To address these issues, the Foundation convened technical working groups and a meeting of museum general counsels. In an initial effort to share results with the field, the OSCI was featured at the Association of Art Museum Curators in Chicago and at the Museum Publishing Seminar in Washington, D.C. Looking forward, the initiative will move into the implementation phase in the next fiscal year.

Connecting Art Histories

Immaculate Conception with Monstrance, Matheo Pisarro Immaculate Conception with Monstrance, Matheo Pisarro (atrib.), Church of Yavi, Jujuy, Argentina. Photo: Fundacion TAREA, Argentina. (Connecting Art Histories) Since the 1980s, a series of Getty Foundation programs has provided opportunities for international exchange and scholarship. The Connecting Art Histories initiative builds on this earlier tradition, targeting a few specific programs that have great potential to impact future developments in art history. Toward this end, two new grants offer opportunities to increase connections among Latin America scholars. A grant to the Universidad Nacional de San Martín in Buenos Aires builds on the Getty’s long-standing interest in promoting “technical” art history–an approach that combines the expertise of art historians, conservators, and conservation scientists to gain new understanding of the making and meaning of artworks. The grant will support four intensive research seminars on three continents–including one at the Getty Research Institute–focused on artistic practices under the Spanish in the New World. The seminars were developed in consultation with staff at the Museum, Conservation Institute, and Research Institute. Seminar organizers will also develop a database of pigments, dyes, resins, and other materials present in colonial works of art, which promises to become a key resource for the field. A second grant to the Museum of Latin American Art (MoLAA) in Long Beach brings together leading museum directors, curators, and university scholars from 16 countries to discuss new models for interpreting and presenting Latin American art. The first gathering was held jointly at MoLAA and the Getty Center in spring 2011, organized collaboratively by the two institutions.
A second seminar will follow in fall 2011 at the Museo de Arte de Lima in Peru. Additionally, the seminars will be posted online as webcasts, greatly expanding the discussion internationally.

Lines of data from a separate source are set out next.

/-- **Small future times exist**: for every `k : ℕ` there is `τ > k` with
`∫_{B(0,k+1)} |v(τ)|² ≤ 1/(k+1)` (forward vanishing in density: for large `a` fewer than a quarter of
the times in `(0, a²)` are active, while `(a²/2, a²)` is half of them). [folklore] -/
theorem exists_futureTime_small (hv : ContDiff ℝ (⊤ : ℕ∞) (uncurry v)) {I : ℝ≥0∞} (hI : I ≠ ⊤)
    (hA : ∀ r : ℝ, 0 < r → ∀ z : ℝ × EuclideanSpace ℝ (Fin 3), cknAEss r z v ≤ I)
    (hE : ∀ r : ℝ, 0 < r → ∀ z : ℝ × EuclideanSpace ℝ (Fin 3),
      cknE r z (fun s y => fderiv ℝ (v s) y) ≤ I) (k : ℕ) :
    ∃ τ : ℝ, (k : ℝ) < τ ∧
      ∫⁻ y in ball (0 : EuclideanSpace ℝ (Fin 3)) ((k : ℝ) + 1), ‖v τ y‖ₑ ^ 2 ≤
        ENNReal.ofReal (1 / ((k : ℝ) + 1)) := by
  -- adapted from `exists_pastTime_small` (…ZeroSliceLimit.lean), windows reflected
  have hk1 : (0 : ℝ) < (k : ℝ) + 1 := by positivity
  have hlim := eternal_vanishesForward hv hI hA hE hk1 (one_div_pos.2 hk1)
  have hev1 : ∀ᶠ a : ℝ in atTop,
      volume {τ : ℝ | τ ∈ Set.Ioo 0 (a ^ 2) ∧ ENNReal.ofReal (1 / ((k : ℝ) + 1)) <
          ∫⁻ y in ball (0 : EuclideanSpace ℝ (Fin 3)) ((k : ℝ) + 1), ‖v τ y‖ₑ ^ 2} /
        ENNReal.ofReal (a ^ 2) < 1 / 4 :=
    (tendsto_order.1 hlim).2 _ (by norm_num)
  have hev2 : ∀ᶠ a : ℝ in atTop, 2 * ((k : ℝ) + 1) ≤ a ^ 2 := by
    refine (eventually_ge_atTop (2 * ((k : ℝ) + 1))).mono fun a ha => ?_
    have h1 : (1 : ℝ) ≤ a := by linarith [(show (0 : ℝ) ≤ k from Nat.cast_nonneg k)]
    nlinarith
  obtain ⟨a, ha1, ha2⟩ := (hev1.and hev2).exists
  set B : Set ℝ := {τ : ℝ | τ ∈ Set.Ioo 0 (a ^ 2) ∧ ENNReal.ofReal (1 / ((k : ℝ) + 1)) <
      ∫⁻ y in ball (0 : EuclideanSpace ℝ (Fin 3)) ((k : ℝ) + 1), ‖v τ y‖ₑ ^ 2} with hB
  have ha2pos : 0 < a ^ 2 := by linarith
  have hBlt : volume B < 1 / 4 * ENNReal.ofReal (a ^ 2) := by
    rwa [ENNReal.div_lt_iff (Or.inl (ENNReal.ofReal_pos.2 ha2pos).ne') (Or.inl ENNReal.ofReal_ne_top)]
      at ha1
  -- the late half `J = (a²/2, a²)` is not contained in the bad set
  set J : Set ℝ := Set.Ioo (a ^ 2 / 2) (a ^ 2) with hJ
  have hJvol : volume J = ENNReal.ofReal (a ^ 2 / 2) := by
    rw [hJ, Real.volume_Ioo]; congr 1; ring
  have hnot : ¬ J ⊆ B := by
    intro hsub
    have h1 : ENNReal.ofReal (a ^ 2 / 2) ≤ volume B := hJvol ▸ measure_mono hsub
    have h2 : ENNReal.ofReal (a ^ 2 / 2) < 1 / 4 * ENNReal.ofReal (a ^ 2) := h1.trans_lt hBlt
    rw [show (1 : ℝ≥0∞) / 4 = ENNReal.ofReal (1 / 4) by
        rw [ENNReal.ofReal_div_of_pos (by norm_num : (0:ℝ) < 4)]; simp,
      ← ENNReal.ofReal_mul (by norm_num)] at h2
    have h3 := (ENNReal.ofReal_lt_ofReal_iff (by positivity)).1 h2
    linarith
  obtain ⟨τ, hτJ, hτB⟩ := Set.not_subset.1 hnot
  refine ⟨τ, ?_, ?_⟩
  · have h := hτJ.1
    nlinarith
  · have hτI : τ ∈ Set.Ioo 0 (a ^ 2) := ⟨by linarith [hτJ.1], hτJ.2⟩
    by_contra hlt
    exact hτB ⟨hτI, not_le.1 hlt⟩

/-! ## ω-limits vanishing on the forward half-line -/

/-- **The zero flow on `[0, ∞)` is an ω-limit.**  Every bounded eternal Oseen-mild smooth
divergence-free field with `A_ess, C, E ≤ I ≠ ∞` on all parabolic balls admits times `τ_j → +∞` with
`v(t + τ_j, y) → 0` for all `t ≥ 0` and all `y`. [folklore] -/
theorem exists_omegaLimit_zero_forward (hv : ContDiff ℝ (⊤ : ℕ∞) (uncurry v))
    (hdiv : ∀ t, VectorCalculus.IsDivFree (v t))
    (hmild : ∀ s t : ℝ, s < t → ∀ x, v t x = heatFlow (v s) (t - s) x - oseenDuhamel 1 s v v t x)
    {N : ℝ} (hbd : ∀ (t : ℝ) (x : EuclideanSpace ℝ (Fin 3)), ‖v t x‖ ≤ N) {I : ℝ≥0∞} (hI : I ≠ ⊤)
    (hball : ∀ r : ℝ, 0 < r → ∀ z : ℝ × EuclideanSpace ℝ (Fin 3),
      cknAEss r z v ≤ I ∧ cknC r z v ≤ I ∧ cknE r z (fun s y => fderiv ℝ (v s) y) ≤ I) :
    ∃ τ : ℕ → ℝ, Tendsto τ atTop atTop ∧
      ∀ t : ℝ, 0 ≤ t → ∀ y : EuclideanSpace ℝ (Fin 3), Tendsto (fun j => v (t + τ j) y) atTop (𝓝 0) := by
  -- small future times
  have hsmall := fun k : ℕ => exists_futureTime_small hv hI (fun r hr z => (hball r hr z).1)
    (fun r hr z => (hball r hr z).2.2) k
  choose σ hσgt hσsmall using hsmall
  -- a convergent subsequence of the time translates
  obtain ⟨φ, hφ, W, hW, -, hWmild, hWbd, -, hWlim, -⟩ :=
    exists_limit_of_translates hv hdiv hmild hbd hball σ (fun _ => 0)
  have hWlim' : ∀ t x, Tendsto (fun j => v (t + σ (φ j)) x) atTop (𝓝 (W t x)) := fun t x => by
    simpa using hWlim t x
  -- the zero slice of the limit (Fatou), as in `exists_alphaLimit_zeroSlice`
  have hW0 : ∀ y, W 0 y = 0 := by
    intro y
    set R : ℝ := ‖y‖ + 1 with hR
    have hyR : y ∈ ball (0 : EuclideanSpace ℝ (Fin 3)) R := by
      rw [mem_ball, dist_zero_right, hR]; linarith
    have hWc : Continuous (W 0) := hW.continuous.comp (Continuous.prodMk_right (0 : ℝ))
    refine eq_zero_on_ball_of_ae hWc ?_ hyR
    have hmeas : ∀ j, AEMeasurable (fun x => ‖v (0 + σ (φ j)) x‖ₑ ^ 2)
        (volume.restrict (ball (0 : EuclideanSpace ℝ (Fin 3)) R)) := fun j =>
      ((hv.continuous.comp (Continuous.prodMk_right _)).measurable.enorm.pow_const 2).aemeasurable
    have hFatou := lintegral_liminf_le' (μ := volume.restrict (ball (0 : EuclideanSpace ℝ (Fin 3)) R))
      (u := atTop) hmeas
    have hpt : ∀ x, liminf (fun j => ‖v (0 + σ (φ j)) x‖ₑ ^ 2) atTop = ‖W 0 x‖ₑ ^ 2 := fun x =>
      (ENNReal.Tendsto.pow (hWlim' 0 x).enorm).liminf_eq
    rw [lintegral_congr fun x => hpt x] at hFatou
    have hbound : ∀ᶠ j in atTop, ∫⁻ x in ball (0 : EuclideanSpace ℝ (Fin 3)) R, ‖v (0 + σ (φ j)) x‖ₑ ^ 2 ≤
        ENNReal.ofReal (1 / (((φ j : ℕ) : ℝ) + 1)) := by
      refine (eventually_ge_atTop (Nat.ceil R)).mono fun j hj => ?_
      have hRj : R ≤ ((φ j : ℕ) : ℝ) + 1 := by
        have h1 : R ≤ (j : ℝ) := (Nat.le_ceil R).trans (by exact_mod_cast hj)
        have h2 : (j : ℝ) ≤ ((φ j : ℕ) : ℝ) := by exact_mod_cast hφ.id_le j
        linarith
      calc ∫⁻ x in ball (0 : EuclideanSpace ℝ (Fin 3)) R, ‖v (0 + σ (φ j)) x‖ₑ ^ 2
          ≤ ∫⁻ x in ball (0 : EuclideanSpace ℝ (Fin 3)) (((φ j : ℕ) : ℝ) + 1), ‖v (σ (φ j)) x‖ₑ ^ 2 := by
            rw [zero_add]; exact lintegral_mono_set (ball_subset_ball hRj)
        _ ≤ ENNReal.ofReal (1 / (((φ j : ℕ) : ℝ) + 1)) := hσsmall (φ j)
    have hzero : Tendsto (fun j => ENNReal.ofReal (1 / (((φ j : ℕ) : ℝ) + 1))) atTop (𝓝 0) := by
      rw [← ENNReal.ofReal_zero]
      exact ENNReal.tendsto_ofReal (tendsto_one_div_add_atTop_nhds_zero_nat.comp hφ.tendsto_atTop)
    have hlim0 : liminf (fun j => ∫⁻ x in ball (0 : EuclideanSpace ℝ (Fin 3)) R,
        ‖v (0 + σ (φ j)) x‖ₑ ^ 2) atTop ≤ 0 := by
      calc liminf (fun j => ∫⁻ x in ball (0 : EuclideanSpace ℝ (Fin 3)) R, ‖v (0 + σ (φ j)) x‖ₑ ^ 2) atTop
          ≤ liminf (fun j => ENNReal.ofReal (1 / (((φ j : ℕ) : ℝ) + 1))) atTop := liminf_le_liminf hbound
        _ = 0 := hzero.liminf_eq
    have hint0 : ∫⁻ x in ball (0 : EuclideanSpace ℝ (Fin 3)) R, ‖W 0 x‖ₑ ^ 2 = 0 :=
      le_antisymm (hFatou.trans hlim0) bot_le
    have hWm : AEMeasurable (fun x => ‖W 0 x‖ₑ ^ 2)
        (volume.restrict (ball (0 : EuclideanSpace ℝ (Fin 3)) R)) :=
      (hWc.measurable.enorm.pow_const 2).aemeasurable
    have hae := (lintegral_eq_zero_iff' hWm).1 hint0
    filter_upwards [hae] with x hx
    have h2 : ‖W 0 x‖ₑ = 0 := by simpa using hx
    exact enorm_eq_zero.1 h2
  refine ⟨fun j => σ (φ j), ?_, fun t ht y => ?_⟩
  · refine tendsto_atTop.2 fun b => ?_
    refine (eventually_ge_atTop (Nat.ceil b)).mono fun j hj => ?_
    have h1 : ((φ j : ℕ) : ℝ) < σ (φ j) := hσgt (φ j)
    have h2 : (j : ℝ) ≤ ((φ j : ℕ) : ℝ) := by exact_mod_cast hφ.id_le j
    have h3 : b ≤ (j : ℝ) := (Nat.le_ceil b).trans (by exact_mod_cast hj)
    linarith
  · have hzero : W t y = 0 := eq_zero_forward_of_slice_zero hW.continuous hWbd hWmild hW0 ht y
    rw [← hzero]
    exact hWlim' t y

It has been clear to the Foundation and our advisors for many years that much groundbreaking art historical research worldwide often finds only a limited audience due to language barriers. Art in Translation, an innovative, entirely electronic journal presenting new scholarship from around the world in English translation, was designed to address this problem. Art in Translation has now published its first four issues. Funded by a Getty grant to Edinburgh University, the journal recently won the Association of Learned and Professional Society Publishers’ award for “Best New Journal.”

Leadership Development

In January 2010, the Getty Leadership Institute (GLI) moved to Claremont Graduate University, where it is now an independent institute associated with both the Peter F. Drucker and Masatoshi Ito Graduate School of Management and the School of Arts and Humanities. The Getty provided a substantial three-year grant to ensure the ongoing success of the Institute, including full support for the flagship program MLI: The Museum Leadership Institute and one other, shorter program. The GLI has now settled into its new home, where it is thriving and already developing new program plans and partnerships.

Other leadership and professional development grants include the multicultural summer internships offered each summer in Los Angeles; the USC Annenberg/Getty Arts Journalism Program; professional development programs at museums in Africa; and support for art historians and conservators to attend large-scale international conferences.